NAGT/SERC Geoscience Education Infrastructure Synthesis Report

Final report from the November 3-5 Geoscience Education Infrastructure Planning Meeting at Carleton College, Northfield, MN.

PDF version of the Report »

In November of 2019 a group of 40 individuals representing a broad range of perspectives was brought together for a 3 day workshop focused on Geoscience Education Infrastructure. They were charged with exploring the ways in which community infrastructure supports the advancement of geoscience education and to develop a set of recommendations for future infrastructure needs. They engaged in a series of small group discussions and synthesis activities with a particular focus on the infrastructure provided to the community by the Science Education Resource Center (SERC) and National Association of Geoscience Teachers (NAGT). This report reflects those discussions and highlights a set of consensus recommendations.

Why Infrastructure

The workshop's opening presentation from Sharon Mosher reflected on the outcomes of previous work exploring community needs in geoscience education such as the Future of Undergraduate Geoscience Summit (Mosher et al., 2014). This presentation and subsequent group discussion highlighted a need for systemic culture change in Geoscience Education to address the challenges facing the community including helping students develop the competencies employers need, engaging the full community of learners in deep geoscience understanding, and capitalizing on the potential of the Next Generation Science Standards (NGSS). These culture changes will require broad engagement across departments and programs, faculty and administrators, students, employers and professional societies. Community infrastructure (tools and processes that provide shared platforms and venues) can serve as accelerators for this sort of systemic change. Shared online repositories, from teaching activities to program design, can help promulgate best practices. Regular community meetings and facilitated events can act as pipelines connecting people and ideas around shared challenges. Shared community infrastructure is an important focus for advancing community-wide challenges.
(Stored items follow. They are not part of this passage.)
import Literature.Probability.RandomPlanarGeometry.WholePlaneLoewnerMarkov
import HarnessLib

/-!
# Whole-plane Loewner chains generated by curves: from the radial pieces to `IsCurve`

Topic `Probability/RandomPlanarGeometry`; theorems only, sequel of `WholePlaneLoewnerMarkov` and
`WholePlaneSLEProofs`. This is the deterministic part of the proof of Miller–Sheffield (2013),
Prop. 2.5 (whole-plane SLE_κ(ρ) is generated by a continuous curve) in the boundary-avoiding
regime (first paragraph of the printed proof, arXiv p. 18): "Fix `T ∈ ℝ`. … we can express
`Kₜ|_{[T,∞)}` as the conformal image of a radial SLE_κ^μ(ρ) process … generated by a continuous
curve which … is almost surely non-boundary intersecting … This implies that `Kₜ|_{[T,∞)}` is
generated by the conformal image of a continuous non-boundary-intersecting curve … More precisely,
`Kₜ|_{[T,∞)}` is the complement of the unbounded connected component of
`ℂ ∖ ((1/g_T⁻¹)(η([T,t])) ∪ K_T)` … The result follows since `S` can be taken arbitrarily small."

For a whole-plane Loewner chain `C` with continuous driving angle `lam` (`WholePlaneLoewnerChain`,
Lawler (2005), Prop. 4.21), a base time `b`, and a continuous two-sided path `γ`, write
`Ψ_b z = 1/g_b(z)` for the interior coordinate of `WholePlaneLoewnerMarkov` (a homeomorphism of
`ℂ ∖ K_b` onto the punctured disc, inverse `w ↦ F_b(1/w)`), so that `η = Ψ_b ∘ γ` on `(b, ∞)` is the
candidate radial curve in `𝔻` after time `b`:

* `compl_hull_eq_unboundedComponent_of_disc` — **radial generation ⇒ exterior (Markovian)
  generation**: if `γ(s) ∉ K_b` for `s ∈ (b, t]` (the radial piece stays inside `𝔻`) and the radial
  Loewner domain at time `t - b` of the shifted driver is the component of `0` in
  `𝔻 ∖ η((b, t])`, then `ℂ ∖ Kₜ` is the unbounded component of `ℂ ∖ (γ((b, t]) ∪ K_b)` — the displayed
  sentence of Miller–Sheffield, via the radial Markov property `image_invCoord_compl_hull`;
* `compl_hull_eq_unboundedComponent_mono` — the Markovian description from a base time `b` implies
  the one from any later base `T ∈ (b, t)`;
* `isCurve_of_disc_generated`, `isCurve_of_radial_curves` — **`C.IsCurve γ`** as soon as these
  hypotheses hold for all base times in a set unbounded below ("`S` can be taken arbitrarily
  small"), by `WholePlaneLoewnerChain.isCurve_of_forall_lt` (`WholePlaneSLEProofs`).

Everything is proved; no named fact is introduced. (The probabilistic input — a.s. the radial
pieces of whole-plane SLE_κ(ρ) are generated by continuous curves staying in `𝔻`, Miller–Sheffield
(2013), Prop. 2.3 and Lemma 2.4 — is not in this file.)

## References

* J. Miller, S. Sheffield, *Imaginary geometry IV: interior rays, whole-plane reversibility, and
  space-filling trees*, PTRF 169 (2017), arXiv:1302.4738, §2.1.3, proof of Prop. 2.5.
  [MillerSheffield2013]
* G. F. Lawler, *Conformally Invariant Processes in the Plane*, AMS (2005), §4.3 Prop. 4.21, §6.6
  (`Hₜ` is the unbounded component of `ℂ ∖ γ[-∞, t]`). [Lawler2005]
-/

noncomputable section
/-!
# The squarefree certificate on a product: a diagonal endomorphism `(u₁, u₂)` of `X₁ × X₂` of finite order has
# `D(u₁, u₂) = D(u₁) ∪ D(u₂)`, `h_d(u₁, u₂) = h_d(u₁) + h_d(u₂)`, and is a CM certificate iff `u₁`, `u₂` are and
# `D(u₁) ∩ D(u₂) = ∅`

Layer `Literature/Geometry/Kaehler`, namespace `Literature.Geometry.Kaehler.ComplexTorus` (§1 in
`Literature.Geometry.Kaehler.CyclotomicIdempotents`); lane `lit-hodgefound` (Track 2 foundations library), Layer A2,
row «A2-26(ff)» (self-proposed 2026-08-28, prover seat `lit-hodgefound-p10`, generation 28, FILE 7).  The running
examples of generations 26–28 live on PRODUCTS of CM elliptic curves: `(i, i)` on `E_i × E_i` fails the squarefree
test (`P^r = Φ_4²`), `(i, ω)` on `E_i × E_ω` passes (`P^r = Φ_4 Φ_3`), and on `E_i × E_i` only the non-diagonal
`swapI` (FILE 1) passes.  THIS FILE proves the structure behind these computations for an arbitrary diagonal
endomorphism `w = (u₁, u₂) ∈ End_ℚ(X₁ × X₂)` (`ρ_r(w) = ρ_r(u₁) ⊕ ρ_r(u₂)` in block form, the tree's
`fromBlocks_mem_endAlgRat_prod_iff`) with `u₁ⁿ = u₂ⁿ = 1`: the isotypic idempotents are diagonal,
`e_d(w) = (e_d(u₁), e_d(u₂))`, so the EIGENVALUE ORDERS UNITE, `D(w) = D(u₁) ∪ D(u₂)`, the MULTIPLICITIES ADD,
`h_d(w) = h_d(u₁) + h_d(u₂)` (`rk Λ(X^{e_d(w)}) = Tr e_d(w) = Tr e_d(u₁) + Tr e_d(u₂)`), `P^r_w = P^r_{u₁} P^r_{u₂}`, and
therefore **`P^r_w` is squarefree iff `P^r_{u₁}` and `P^r_{u₂}` are squarefree and `D(u₁) ∩ D(u₂) = ∅`** (`h_d ≤ 1`
for all `d` iff `h_d(u_j) ≤ 1` and never both `= 1`).  Instances: `(ω, −ω)` on `E_ω × E_ω` (`D(ω) = {3}`,
`D(−ω) = {6}`, disjoint) IS a diagonal certificate of finite order — whereas `(i, −i)` on `E_i × E_i`
(`D = {4} = {4}`) is not, like `(i, i)`.  CONSUMED BY NAME, nothing restated: `fromBlocks_mem_endAlgRat_prod_iff`
(seat p05's `ComplexTorusEndomorphismAlgebraProduct`), generation 7's `cyclicIdempotent` / `isIdempotentElem_cyclicIdempotent` /
`subRank_idemSubspace_eq_trace_rat` / `subRank_cyclicIdempotent_eq_totient_mul`, generation 9's `eigenvalueOrders` /
`mem_eigenvalueOrders`, generation 27's `squarefree_charpoly_coe_iff_forall_cyclicMultiplicity_le_one` /
`cyclicMultiplicity_ne_zero_iff_mem_eigenvalueOrders` / `eigenvalueOrders_eq_singleton_of_charpoly_eq_cyclotomic` /
`eigenvalueOrders_gaussEnd` / `eigenvalueOrders_rotOmegaEnd`, FILE 3's `cyclicMultiplicity_eq_zero_iff_not_mem`,
FILE 5's `eigenvalueOrders_mul_eq`, Mathlib's `Matrix.fromBlocks_diagonal_pow` / `Matrix.charpoly_fromBlocks_zero₁₂` /
`Polynomial.aeval_subalgebra_coe`.  Theorems only; NO definition, NO named fact (D-0026, net debt 0); the diagonal
endomorphism is carried as a hypothesis `hw : ρ_r(w) = ρ_r(u₁) ⊕ ρ_r(u₂)` (`fromBlocks_coe_mem_endAlgRat_prod` builds it).

## The print

* H. Lange, R. E. Rodríguez, *Decomposition of Jacobians by Prym Varieties*, LNM 2310 (2022), §2.9 Prop. 2.9.3 (i)
  (p0046: «`ρ_r = Σ_j h_j W_j`», `2 dim A_{W_j} = h_j [K_j : ℚ] dim V_j` — additive in direct sums of
  `G`-abelian varieties), §6.1.1 Prop. 6.1.2 (p0153).
* H. Lange, *Abelian Varieties over the Complex Numbers* (2023), §2.4.4 Cor. 2.4.26 (proof, p. 124: `End_ℚ` of a
  product in block form), Cor. 2.4.28 («`dim X^ε = Tr_a(ε)`»), §2.4.5 Exercise (10) (p0126).
* A. Carocca, H. Lange, R. E. Rodríguez, Arch. Math. 112 (2019), §2.2 (p0004: the orders of the eigenvalues).
* I. Dolgachev, Yu. G. Zarhin (2024), §2.2 Thm. 2.18 (p0036) (the multiplicity-one / squarefree alternative).

## What is proved (`u_j ∈ End_ℚ(X_j)`, `w ∈ End_ℚ(X₁ × X₂)` with `ρ_r(w) = ρ_r(u₁) ⊕ ρ_r(u₂)`, `u_jⁿ = 1`, `n > 0`)

* §1 (matrices / any torus): `cyclicIdempotent_fromBlocks` (`E_{n,d}(A ⊕ B) = E_{n,d}(A) ⊕ E_{n,d}(B)`),
  `coe_cyclicIdempotent` (`ρ_r(e_d(u)) = E_{n,d}(ρ_r(u))`).
* §2 PRODUCTS: `fromBlocks_coe_mem_endAlgRat_prod` (`ρ_r(u₁) ⊕ ρ_r(u₂) ∈ End_ℚ(X₁ × X₂)`),
  `pow_eq_one_of_coe_eq_fromBlocks` (`wⁿ = 1`), `charpoly_coe_eq_mul_of_coe_eq_fromBlocks` (`P^r_w = P^r_{u₁} P^r_{u₂}`),
  **`coe_cyclicIdempotent_eq_fromBlocks`** (`e_d(w) = (e_d(u₁), e_d(u₂))`), **`eigenvalueOrders_eq_union`**
  (`D(w) = D(u₁) ∪ D(u₂)`), **`cyclicMultiplicity_eq_add`** (`h_d(w) = h_d(u₁) + h_d(u₂)`),
  **`squarefree_charpoly_coe_iff_of_coe_eq_fromBlocks`** / `squarefree_charpoly_fromBlocks_coe_iff`
  (`P^r_w` squarefree iff `P^r_{u₁}`, `P^r_{u₂}` squarefree ∧ `Disjoint D(u₁) D(u₂)`).
* §3 INSTANCES: `rotOmegaEnd_pow_six`, `charpoly_neg_rotOmegaEnd` (`P^r_{−ω} = Φ_6`), `eigenvalueOrders_rotOmegaEnd_six`
  (`D(ω) = {3}` with the exponent `6`), `eigenvalueOrders_neg_rotOmegaEnd` (`D(−ω) = {6}`),
  **`squarefree_charpoly_fromBlocks_rotOmega_neg`** (`(ω, −ω)` is a certificate of `E_ω × E_ω`),
  `negGaussEnd_pow_four`, `charpoly_neg_gaussJ` (`P^r_{−i} = Φ_4`), `eigenvalueOrders_negGaussEnd` (`D(−i) = {4}`),
  **`not_squarefree_charpoly_fromBlocks_gaussJ_neg`** (`(i, −i)` is not).

## References

* [LangeRodriguez2022] H. Lange, R. E. Rodríguez, *Decomposition of Jacobians by Prym Varieties*, LNM 2310 (2022),
  §2.9 Prop. 2.9.3, §6.1.1 Prop. 6.1.2.
* [Lange2023AbelianVarietiesComplex] H. Lange, *Abelian Varieties over the Complex Numbers* (2023), §2.4.4
  Cor. 2.4.26, Cor. 2.4.28, §2.4.5 Exercise (10).
* [CaroccaLangeRodriguez2019] A. Carocca, H. Lange, R. E. Rodríguez, Arch. Math. 112 (2019), §2.2.
* [DolgachevZarhin2024] I. Dolgachev, Yu. G. Zarhin, *Endomorphisms of Complex Abelian Varieties* (2024), §2.2 Thm. 2.18.
-/

noncomputable section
Goals of the Infrastructure

The goals of the NAGT and SERC geoscience education infrastructure are to:

  • Facilitate Community-Wide Learning
  • Support Individual and Project Success
  • Enable Community Scale Action

Infrastructure Challenges

Workshop participants identified seven important challenges for improving the infrastructure and its impact:

  1. Building Capacity for Using the Infrastructure
    There is great potential and need to offer faculty, student (K-18), and adjunct communities capacity building opportunities and resources in diversity, equity, and inclusion, geoscience education research (GER), instructional practices, and offering them project services. There is a need to provide differentiated support for these communities in all of these activities. The ability to succeed in this challenge will depend on partnering with other large organizations and university leadership (e.g. ADVANCE and CIRTL). And yet, there is a caution to not let SERC get too big because it is unlikely all these things can be done well.
  2. Creating Inviting Entry Points to Online Resources
    The current geoscience infrastructure is rich with resources, and yet because there is so much content, it can be overwhelming for people encountering the website and programming, especially for the first time. The SERC and NAGT websites, in particular, are difficult to navigate for novices who do not know how to find the information that they seek. A separate but related problem is that many members of the geoscience community are completely unaware that these resources exist. For some, they may be confused by whether they fit into the "geosciences." For others, they perhaps have never heard about NAGT and SERC or do not know the full scope of their work, and therefore do not even know to look. We need an infrastructure that is rich yet accessible to newcomers, with ample opportunities for on-ramps to what will help them succeed in their work.
  3. Addressing Students' Needs Beyond the Traditional Classroom
    Traditional classroom experiences don't necessarily bring students onto a clear pathway into the geosciences or leverage the significant student energy and interest in Earth issues. Students need experiences that incorporate their traditional academic learning into more holistic and personally meaningful engagement with the discipline - whether they are a major or an intro student in their only geoscience course.
  4. Creating Connections
    Recognizing the valuable resources that already exist, we need to develop robust connections between resources outside of NAGT and SERC, and resources within NAGT and SERC. What are the infrastructure pieces that help to build connections? We need to define: what is core to SERC? Once this is outlined, these connections can be built.
  5. Valuing Data - Improving or Creating Repositories
    The existing collection of teaching materials is very broad but uneven as it arose organically from the collective work of many projects. Lack of overall curation makes it challenging for users to find the materials most valuable them. In contrast there is a dearth of shared resources to support geoscience education research needs. Needs include validated data on research instruments, shared understanding of best practices and any sort of centralized data repository that could support community-wide projects and individual investigator efforts.
  6. Inclusivity and Accessibility
    The cyber landscapes that connect the overall educational ecosystem (higher ed, schools, parks, museums, ...educators, users) have insufficient breadth, inclusivity, and accessibility to meet the full range of user needs. The NAGT/SERC infrastructure needs deeper connections to allied national efforts and intentional design efforts to serve the full range of user abilities and experiences.
  7. Improving and Communicating Focus and Strategy
    As a result of the evolution of the current NAGT/SERC cyberinfrastructure and resource portal from the work of projects, the users perceive a lack of clarity regarding the mission, vision, goals, audience, and strategy of the infrastructure. This context for the infrastructure and resources needs to be developed more fully and communicated. It could then serve as a resource to enhance marketing and communication efforts as well as to enable inclusion, collaboration and growth.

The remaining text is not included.